From the line that contains "the tree's carriers" through the line that contains "is written for", output every line of the listing below exactly and leave out all the rest.

• **INPUT MATERIAL**
============================================================
import Literature.NumberTheory.Automorphic.UnitaryGroupDualPairCarriers
import Literature.NumberTheory.Automorphic.UnitaryGroupDirectSum
import Literature.NumberTheory.Automorphic.UnitaryGroupRestrictedProduct
import HarnessLib

/-!
# The dual pair `U(J_V) × U(J_W) → U(J_V ⊗ J_W)` read in a `Fin n` enumeration, over any ring and over `𝔸_E^∞`, `𝔸_E`

Topic `NumberTheory/Automorphic`; namespace `Literature.NumberTheory.Automorphic.UnitaryGroup`.  KERNEL ONLY:
definitions with bodies and theorems; no record, no named fact, no `sorry`.

[GelbartRogawski1991, §3.1 p. 454; §3.2 p. 457] puts the unitary dual pair `U(V) × U(W)` inside the big unitary group
`G₁ = U(V ⊗ W)` («`a : g ↦ g ⊗ 1`, `b : g' ↦ 1 ⊗ g'`»); the tree's carriers index `V ⊗ W` by `Fin N × Fin M`
(`UnitaryGroup.dualPair`, `adelicPair`, `adelicInl/adelicInr`) while its place-by-place machinery (local factors
`localPi`, `finAdelicEquiv`, local splittings `FinLocalSplittings`, `GLn.ofFinite`) is written for `Fin n`-indexed
unitary groups.  This file supplies the bridge along an enumeration `e : Fin N × Fin M ≃ Fin n`:

* §1 (any commutative ring) `dualPairReindex σ e HV HW : U(σ,H_V) × U(σ,H_W) →* U(σ, reindex e e (H_V ⊗ₖ H_W))`
  (`reindexU ∘ dualPair`), its matrix `reindex e e (g ⊗ₖ g')`; and for a LINE `W` (`m` a singleton, `H_W = (w)` with
  `w` a unit) **the `V`-member is ONTO**: every element of `U(σ, reindex e e (H_V ⊗ₖ (w)))` is `reindex e e (g ⊗ₖ 1)`
  for a unique-up-to-the-obvious `g ∈ U(σ, H_V)` (`dualPairReindex_inl_surjective`; for `U(V) × U(1)`, [Liu2021, App. D
  §D.1]: `U(V_e) = U(V)`);
* §2 (number fields `E/F`, `c`) the big form `J_{VW} := reindex e e (J_V ⊗ₖ J_W) ∈ M_n(E)` has
  `finiteAdelicForm / adelicForm (J_{VW}) = reindex e e (… J_V ⊗ₖ … J_W)` (`finiteAdelicForm_reindex_kronecker`,
  `adelicForm_reindex_kronecker`); the **finite-adelic pair embedding**
  `finPairEmb : U(J_V)(𝔸_{F,f}) × U(J_W)(𝔸_{F,f}) →* U(J_{VW})(𝔸_{F,f})` and the adelic one
  `adelicPairEmb : G₁(𝔸_F) = adelicPair →* U(J_{VW})(𝔸_F)`, with
  **`finAdelicToAdelic (finPairEmb (k, u)) = adelicPairEmb (a(1,k) · b(1,u))`** (`finAdelicToAdelic_finPairEmb`: the
  matrix identity `(1, reindex (k ⊗ u)) = reindex ((1,k) ⊗ (1,u))` in `GL_n(𝔸_E)`), and the action on
  `Res_{E/F}`-coordinates: `resAut (adelicPairEmb g) = W_e ∘ resAut g ∘ W_e⁻¹` (`resAut_adelicPairEmb`, from the tree's
  `resAut_reindexGL`), so that `U(J_{VW})(𝔸_F) → Sp` and `G₁(𝔸_F) → Sp` (`adelicToSymplectic`, `adelicPairToSymplectic`)
  agree up to `spReindex e` on these elements (`coe_adelicToSymplectic_adelicPairEmb`).

Written for the Hodge/COR-CM transposition lane (item (vi)): the reference section of
`GelbartRogawski1991/UnitaryDualPairWeilCoinvariantsReference.lean` assembled from LOCAL splittings of the big group
needs exactly this embedding and these two compatibilities.

## References
* [GelbartRogawski1991] S. Gelbart, J. Rogawski, Invent. Math. 105 (1991), §3.1 p. 454, §3.2 p. 457.
* [MoeglinVignerasWaldspurger1987] C. Mœglin, M.-F. Vignéras, J.-L. Waldspurger, LNM 1291, Chap. 1 I.17 (dual pairs).
* [Liu2021] Y. Liu, Camb. J. Math. 9 (2021) = arXiv:2102.11518, App. D §D.1 Steps 1–2 (l. 5214–5219).
-/

set_option autoImplicit false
============================================================
• **EXERCISE ANSWER**
`G₁ = U(V ⊗ W)` («`a : g ↦ g ⊗ 1`, `b : g' ↦ 1 ⊗ g'`»); the tree's carriers index `V ⊗ W` by `Fin N × Fin M`
(`UnitaryGroup.dualPair`, `adelicPair`, `adelicInl/adelicInr`) while its place-by-place machinery (local factors
`localPi`, `finAdelicEquiv`, local splittings `FinLocalSplittings`, `GLn.ofFinite`) is written for `Fin n`-indexed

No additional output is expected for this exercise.